Zeb Larson reviews Nailbiter #13…
“I’M IN LOVE WITH A SERIAL KILLER!”
I’m beginning to feel like a broken record when I write about this comic, because I’ve had the same complaint for the last four or five months. Nailbiter is just dancing around a plot reveal, postponing it for as long as possible even though the plot was set up to give us this twist at least two months ago. Rather than learning anything new, we get more of the same in this issue. I guess I have something new to complain about though, as the end of the issue is so wildly silly and out of left field that you can’t take it seriously. I will be discussing spoilers in this review, so consider yourself forewarned.
This issue is intercut with flashbacks to Warren and Crane’s childhood and early relationship. While Crane was attracted to him early on, his growing dark fascinations eventually pushed her way. In the present, the mob at Crane’s house is dispersed with surprising ease by Warren putting on his psychotic Bugs Bunny act, and the three of them make a break for the tunnels. Warren refuses to reveal what’s significant about them though, and he manages to give them the slip. He heads back to the hospital to see Carroll, where Fairgold is waiting for him. Fairgold admits he can’t understand Warren, and in an effort to do so he bites into Carroll’s arm stump.

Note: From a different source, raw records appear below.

import Mathlib.RingTheory.DedekindDomain.AdicValuation
import Mathlib.RingTheory.DiscreteValuationRing.TFAE
import Mathlib.FieldTheory.IntermediateField.Adjoin.Basic
import Mathlib.Algebra.Polynomial.EraseLead
import Literature.NumberTheory.DiophantineGeometry.WeierstrassPlaceAtInfinity
import Literature.NumberTheory.EllipticCurves.CoordinateRingRegular
import Literature.NumberTheory.DiophantineGeometry.FunctionFieldGenus
import Literature.NumberTheory.DiophantineGeometry.FunctionFieldGenusProofs
import Literature.NumberTheory.DiophantineGeometry.FunctionFieldGenusRatPlacesProofs
import HarnessLib

/-!
# The places of the function field of a smooth Weierstrass curve

Let `K` be a field, `W/K` an affine Weierstrass curve with coordinate ring `K[W]` and function
field `K(W) = Frac K[W]` (Mathlib `WeierstrassCurve.Affine.CoordinateRing`, `.FunctionField`).
This file classifies the places of `K(W)/K` (in the sense of
`Literature.NumberTheory.DiophantineGeometry.FunctionFieldDivisors`: valuation rings
`K ⊆ O ⊊ K(W)` which are DVRs) when `K[W]` is a Dedekind domain — e.g. `Δ ≠ 0`, in particular
`[W.IsElliptic]`, by `Literature.NumberTheory.EllipticCurves.CoordinateRingRegular` — and proves
that `K(W)/K` is an algebraic function field of one variable with full constant field `K`.

## Main results (namespace `Literature.WeierstrassPlaces`)

* Valuation lemmas for a valuation `w` of `K(W)` with `w ≤ 1` on `K` (`section Valuations`):
  `map_polynomial_eq` (`w x > 1 ⇒ w(h(x)) = (w x)^{deg h}`), `map_y_le_one`
  (`w x ≤ 1 ⇒ w y ≤ 1`, i.e. `K[W] ⊆ O_w`), `map_y_sq` (`w x > 1 ⇒ (w y)² = (w x)³`) and
  `map_le_one_of_infValuationF_le_one` (`w x > 1 ⇒ O_∞ ⊆ O_w`).
* `isAlgFunctionField : IsAlgFunctionField K K(W)` (`trdeg = 1`, `K(W) = K(x, y)`), for every
  Weierstrass equation; hence (`FunctionFieldGenusProofs`) every place has finite degree.
* `eq_infPlace`: a place not containing `x` is the place at infinity `P_∞` of
  `WeierstrassPlaceAtInfinity` (any Weierstrass equation).
* For `[IsDedekindDomain K[W]]`, with the finite places `PlaceOver.ofPrime K K(W) 𝔭` of the
  maximal ideals `𝔭 ⊂ K[W]` (`FunctionFieldGenusRatPlacesProofs`; valuation ring `K[W]_𝔭`):
  `infPlace_ne_ofPrime`, `exists_eq_ofPrime` (a place containing `x` is finite), the
  classification `eq_infPlace_or_exists_eq_ofPrime` and the bijection
  `placeEquiv : Option (MaxSpec K[W]) ≃ PlaceOver K K(W)`;
  `exists_eq_algebraMap_of_forall_mem` (`⋂_P O_P = K`, i.e. `L(0) = K`) and the instance
  `isIntegrallyClosedIn : IsIntegrallyClosedIn K K(W)` (`K` is the full constant field).

This is the place-theoretic content of Silverman, *AEC*, Ch. II §§1–2 (points of a smooth curve
↔ discrete valuations of its function field, Prop. II.1.1; a function without poles is constant,
Prop. II.1.2) specialised to Weierstrass cubics (Prop. III.3.1: the only point at infinity is
`O = [0,1,0]`), and is used in the proof of `AlgFunctionField.genus_functionField_weierstrass`.
Over a non-perfect `K` we work with closed points (maximal ideals) instead of `K̄`-points, which is
why the hypothesis is `IsDedekindDomain K[W]` (all local rings at closed points are DVRs).

## Proof sketch of the classification

Let `P` be a place with valuation `w`. If `w x ≤ 1` then `w y ≤ 1` by the Weierstrass equation
(`y` is integral over `K[x]`), so `K[W] ⊆ O_P`; the centre `𝔭 = {r : w r < 1}` is a nonzero prime
(if it were `0`, every element `r/s` of `K(W)` would have `w ≤ 1`), `K[W]_𝔭 ⊆ O_P`, and a DVR is
a maximal proper subring (Mathlib `ValuationSubring.eq_of_le_of_ne_top`). If `w x > 1` then
`w y > w x` and `(w y)² = (w x)³` (compare both sides of the equation), which forces
`w((a(x) + b(x)y)/d(x)) ≤ 1` whenever `2 deg a ≤ 2 deg d` and `2 deg b + 3 ≤ 2 deg d`, i.e.
`O_∞ ⊆ O_P`, and again equality.

## References

* J. H. Silverman, *The Arithmetic of Elliptic Curves*, 2nd ed., GTM 106, Springer 2009,
  Prop. II.1.1, Prop. II.1.2, §II.2, Prop. III.3.1.
* H. Stichtenoth, *Algebraic Function Fields and Codes*, GTM 254, Springer 2009, Def. 1.1.1,
  Thm. 1.1.6, Prop. 1.1.15, Cor. 1.1.20, Prop. 6.1.3.
-/

noncomputable section

open Polynomial WithZero IsDedekindDomain
open scoped Polynomial.Bivariate

namespace Literature.NumberTheory.DiophantineGeometry.WeierstrassPlaces

universe u

variable {K : Type u} [Field K] (W : WeierstrassCurve.Affine K)

/-! ### Valuations of `K(W)` trivial on `K` -/

section Valuations

variable {Γ : Type*} [LinearOrderedCommGroupWithZero Γ] (w : Valuation W.FunctionField Γ)

/-- A valuation `≤ 1` on `K` is `= 1` on `Kˣ`. [folklore] -/
theorem map_algebraMap_eq_one (hK : ∀ c : K, w (algebraMap K W.FunctionField c) ≤ 1) {c : K}
    (hc : c ≠ 0) : w (algebraMap K W.FunctionField c) = 1 := by
  refine le_antisymm (hK c) ?_
  have h1 : w (algebraMap K W.FunctionField c) * w (algebraMap K W.FunctionField c⁻¹) = 1 := by
    rw [← map_mul, ← map_mul, mul_inv_cancel₀ hc, map_one, map_one]
  by_contra hlt
  rw [not_le] at hlt
  have := mul_lt_one_of_lt_of_le hlt (hK c⁻¹)
  exact this.ne h1

/-- `h(x) ∈ K(W)` is the evaluation of `h` at `x`. [folklore] -/
theorem algebraMap_polynomial_eq_aeval (h : K[X]) :
    algebraMap K[X] W.FunctionField h = aeval (algebraMap K[X] W.FunctionField X) h := by
  have := aeval_algHom_apply (IsScalarTower.toAlgHom K K[X] W.FunctionField) X h
  rw [aeval_X_left_apply] at this
  exact this.symm

/-- If `w ≤ 1` on `K` then `w(h(x)) ≤ max 1 (w x) ^ deg h`. [folklore] -/
theorem map_polynomial_le (hK : ∀ c : K, w (algebraMap K W.FunctionField c) ≤ 1) (h : K[X]) :
    w (algebraMap K[X] W.FunctionField h) ≤
      max 1 (w (algebraMap K[X] W.FunctionField X)) ^ h.natDegree := by
  rw [algebraMap_polynomial_eq_aeval, aeval_eq_sum_range]
  refine Valuation.map_sum_le _ fun i hi ↦ ?_
  rw [Finset.mem_range] at hi
  rw [Algebra.smul_def, map_mul, map_pow]
  calc w (algebraMap K W.FunctionField (h.coeff i)) * w (algebraMap K[X] W.FunctionField X) ^ i
      ≤ 1 * max 1 (w (algebraMap K[X] W.FunctionField X)) ^ i :=
        mul_le_mul' (hK _) (pow_le_pow_left₀ zero_le (le_max_right _ _) i)
    _ ≤ max 1 (w (algebraMap K[X] W.FunctionField X)) ^ h.natDegree := by
        rw [one_mul]
        exact pow_le_pow_right₀ (le_max_left _ _) (by omega)

/-- If `w ≤ 1` on `K` and `w x ≤ 1` then `w(h(x)) ≤ 1` for every polynomial `h`. [folklore] -/
theorem map_polynomial_le_one (hK : ∀ c : K, w (algebraMap K W.FunctionField c) ≤ 1)
    (hx : w (algebraMap K[X] W.FunctionField X) ≤ 1) (h : K[X]) :
    w (algebraMap K[X] W.FunctionField h) ≤ 1 := by
  refine (map_polynomial_le W w hK h).trans ?_
  rw [max_eq_left hx, one_pow]

/-- `w(c · x ^ n) = (w x) ^ n` for a nonzero constant `c`, if `w ≤ 1` on `K`. [folklore] -/
theorem map_C_mul_X_pow (hK : ∀ c : K, w (algebraMap K W.FunctionField c) ≤ 1) {c : K}
    (hc : c ≠ 0) (n : ℕ) :
    w (algebraMap K[X] W.FunctionField (C c * X ^ n)) =
      w (algebraMap K[X] W.FunctionField X) ^ n := by
  rw [map_mul, map_pow, map_mul, map_pow, show C c = algebraMap K K[X] c from rfl,
    ← IsScalarTower.algebraMap_apply, map_algebraMap_eq_one W w hK hc, one_mul]

/-- If `w ≤ 1` on `K` and `w x > 1` then `w(h(x)) = (w x) ^ deg h` for `h ≠ 0`: the leading term
dominates. [folklore] -/
theorem map_polynomial_eq (hK : ∀ c : K, w (algebraMap K W.FunctionField c) ≤ 1)
    (hx : 1 < w (algebraMap K[X] W.FunctionField X)) {h : K[X]} (hh : h ≠ 0) :
    w (algebraMap K[X] W.FunctionField h) = w (algebraMap K[X] W.FunctionField X) ^ h.natDegree := by
  induction hn : h.natDegree using Nat.strong_induction_on generalizing h with
  | _ n ih =>
    have hlead := map_C_mul_X_pow W w hK (leadingCoeff_ne_zero.2 hh) h.natDegree
    have hdecomp : h = h.eraseLead + C h.leadingCoeff * X ^ h.natDegree :=
      (eraseLead_add_C_mul_X_pow h).symm
    by_cases h0 : h.eraseLead = 0
    · conv_lhs => rw [hdecomp, h0, zero_add]
      rw [hlead, hn]
    · have hlt : h.eraseLead.natDegree < h.natDegree :=
        (eraseLead_natDegree_lt_or_eraseLead_eq_zero h).resolve_right h0
      have hlt' : w (algebraMap K[X] W.FunctionField h.eraseLead) <
          w (algebraMap K[X] W.FunctionField (C h.leadingCoeff * X ^ h.natDegree)) := by
        rw [ih _ (hn ▸ hlt) h0 rfl, hlead]
        exact pow_lt_pow_right₀ hx hlt
      conv_lhs => rw [hdecomp]
      rw [map_add, Valuation.map_add_eq_of_lt_right _ hlt', hlead, hn]

/-! ### The Weierstrass equation under a valuation -/

/-- The Weierstrass equation in `K(W)`: `y² + (a₁x + a₃)y = x³ + a₂x² + a₄x + a₆`. [folklore] -/
theorem equation :
    algebraMap W.CoordinateRing W.FunctionField (WeierstrassCurve.Affine.CoordinateRing.mk W Y) ^ 2 +
      algebraMap K[X] W.FunctionField (C W.a₁ * X + C W.a₃) *
        algebraMap W.CoordinateRing W.FunctionField (WeierstrassCurve.Affine.CoordinateRing.mk W Y) =
      algebraMap K[X] W.FunctionField (X ^ 3 + C W.a₂ * X ^ 2 + C W.a₄ * X + C W.a₆) := by
  have h0 : WeierstrassCurve.Affine.CoordinateRing.mk W (Y ^ 2 + C (C W.a₁ * X + C W.a₃) * Y) =
      WeierstrassCurve.Affine.CoordinateRing.mk W (C (X ^ 3 + C W.a₂ * X ^ 2 + C W.a₄ * X + C W.a₆)) :=
    AdjoinRoot.mk_eq_mk.mpr ⟨1, by rw [WeierstrassCurve.Affine.polynomial]; ring1⟩
  rw [map_add, map_mul, map_pow] at h0
  have h1 := congrArg (algebraMap W.CoordinateRing W.FunctionField) h0
  rw [map_add, map_mul, map_pow] at h1
  rw [IsScalarTower.algebraMap_apply K[X] W.CoordinateRing W.FunctionField,
    IsScalarTower.algebraMap_apply K[X] W.CoordinateRing W.FunctionField (X ^ 3 + _ + _ + _)]
  exact h1

/-- The cubic `x³ + a₂x² + a₄x + a₆` has degree `3`. [folklore] -/
theorem natDegree_cubic : (X ^ 3 + C W.a₂ * X ^ 2 + C W.a₄ * X + C W.a₆ : K[X]).natDegree = 3 := by
  rw [← one_mul (X ^ 3 : K[X]), ← C_1]
  exact Polynomial.natDegree_cubic one_ne_zero

/-- The cubic `x³ + a₂x² + a₄x + a₆` is nonzero. [folklore] -/
theorem cubic_ne_zero : (X ^ 3 + C W.a₂ * X ^ 2 + C W.a₄ * X + C W.a₆ : K[X]) ≠ 0 := by
  intro h
  have := natDegree_cubic W
  rw [h, natDegree_zero] at this
  exact absurd this (by decide)
import Literature.Computation.Certificates.Blocks
import Summits.Ventures.GridStability.Lyapunov.NE39SPSlabSSum

/-!
# GridStability/Lyapunov/NE39SPSlabSId3 — «G2.b-NE39SP-SLAB-CLQ» (#53): identity `AqS = Σ embedded blocks`, rows 38…56 (kernel)

Cell `gridfusion` (LADDER-GRIDFUSION G2, SP–Lur'e lane), row candidate «G2.b-NE39SP-SLAB-CLQ» (#53; lead RULING (R-a) AMENDED
2026-08-27T08:21:56Z «sos-4: FILE PSD»): the n = 58 structure-preserving NE39 slab row by the CLIQUE route. OBJECT `NE39SP.relLurie D`
(Models/NE39SPLurie.lean: 58 states `Fin 48 ⊕ Fin 10`, 56 lines, reference bus 39) with D = `1/10` at all 49 nodes — SYNTHETIC
uniform damping (declared; MODEL-VALIDITY SP–Lur'e block). CERTIFICATE (seat gridfusion-sos-4 g4, kit j273316, file
`cert/sos-4/j273316/lchord-R6-NE39SP-D1o10-nbr-csJ-epsP-dm1e-05.json` sha16 033ca4741cd2bb31): a Lur'e–Postnikov slab certificate (slab `u = 1/4`, sectors `a = 5/8`,
`b = 1`, `η = 1/1000`, Popov on all 56 lines) whose Lyapunov matrix `P` is STRUCTURED (nonzero 2-node blocks only on network
lines, pattern «nbr») so that `−𝓛` (114 × 114) is the SUM of 64 clique-embedded blocks ≤ 19 × 19 and `P − ε·1` (58 × 58) the sum
of 41 blocks ≤ 4 × 4 [cite: ZhengFantuzziPapachristodoulou2018, §3.2 Theorem 2 (Agler)], every block carrying an integer Gram
certificate of ≤ 35 digits (solver: Clarabel on a per-index Jacobi-scaled LMI, objective = maximise ε_P under P ⪯ I with the clique structure fixed; dyadic rounding,
Peyrl–Parrilo projection onto the clique identities, exact re-verification — all VALIDATED-column provenance). DATA module:
`Summits.Ventures.GridStability.Lyapunov.NE39SPSlabSData` (`AqS`, `PSq`, `epsSQ`, `tauSQ`, `lamSQ`; this lineage's own data file). Index convention
(global LMI index `Fin 114`): `i < 48` ↦ state `inl i` (relative angle), `48 + j` ↦ state `inr j` (machine speed), `58 + e` ↦
line/channel `e` — i.e. model-2's `e2 : (Fin 48 ⊕ Fin 10) ⊕ Fin 56 ≃ Fin 114`. THREE COLUMNS: these files are exact DATA +
kernel-decided PSD facts about the literal matrices `AqS` / `PSq − ε·1`; that `AqS` IS `−slabMatrix (relLurie D) P η λ τ a b` is the
Bench/Id step (model-2); nothing here says the New England system is stable; the region these data will certify is an inner
estimate for a structure-preserving NE39 VARIANT with DECLARED SYNTHETIC damping. Generator `sos4/gen_slabS_lean.py` (HOME/cert/sos-4/).

This file: ONE `decide +kernel` — the rows 38…56 of the entrywise identity between the literal `AqS` and the explicit clique sum `sumL`
(measured ≈ 70 s of kernel per 19-row shard at N = 114, 64 blocks ≤ 19: the cost is the 64 membership scans per entry).
-/

set_option linter.style.longLine false
set_option maxRecDepth 100000

open Matrix Literature.Computation.Certificates

namespace Summit.Ventures.GridStability.Lyapunov.NE39SPSlabS

set_option maxHeartbeats 1600000 in
/-- identity `AqS = sumL`, rows 38…56 (kernel). -/
theorem aq_rows_2 : ∀ i : Fin 114, 19 * (2 : ℕ) ≤ i.val → i.val < 19 * ((2 : ℕ) + 1) → ∀ j, sumL i j = AqS i j := by
  decide +kernel

end Summit.Ventures.GridStability.Lyapunov.NE39SPSlabS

Ok, what the hell was that? That ending scene destroys much of the interesting character development with Fairgold by almost immediately reducing him to another Buckaroo wacko. There was some good dramatic material there: a man whose son has been killed and whose wife has lost her grip on reality. He may not be the good guy, but he’s certainly somebody you can sympathize with. Instead of keeping him around as a believable foil for Crane, now he’s just been reduced to another insane product of the town. And his descent into madness is even less believable because we’ve seen no evidence of it up until now. This comic can’t have Finch and Crane as the only sane people, because that doesn’t give us many other people to invest in.
Then of course there’s my all too familiar complaint that the plot is basically going nowhere. At one point Finch turns on Warren and tells him that “You said you’d tell us what you know, and so far all we’ve been getting is more of your bullshit.” Unfortunately, that statement could apply to this comic as well. There’s nothing wrong with pacing a book for a slow burn, but to do that you shouldn’t dangle the information just in front of the reader the whole time. Yet that’s what we’ve had for several consecutive issues now, and it looks as though it’s going to keep going on.
This is a book with a lot of charm and character, balancing the witty writing and humor along the dark plot. Yet it runs the risk of making Warren into Bugs Bunny by making him be funny all the time, and it’s starting to feel though that’s the chief distraction from the plot going nowhere. Much as in real-life, it’s hard to coast by forever on zingers without eventually wanting something more. I want this book to pick up, I really do. It’s just been a while since that happened.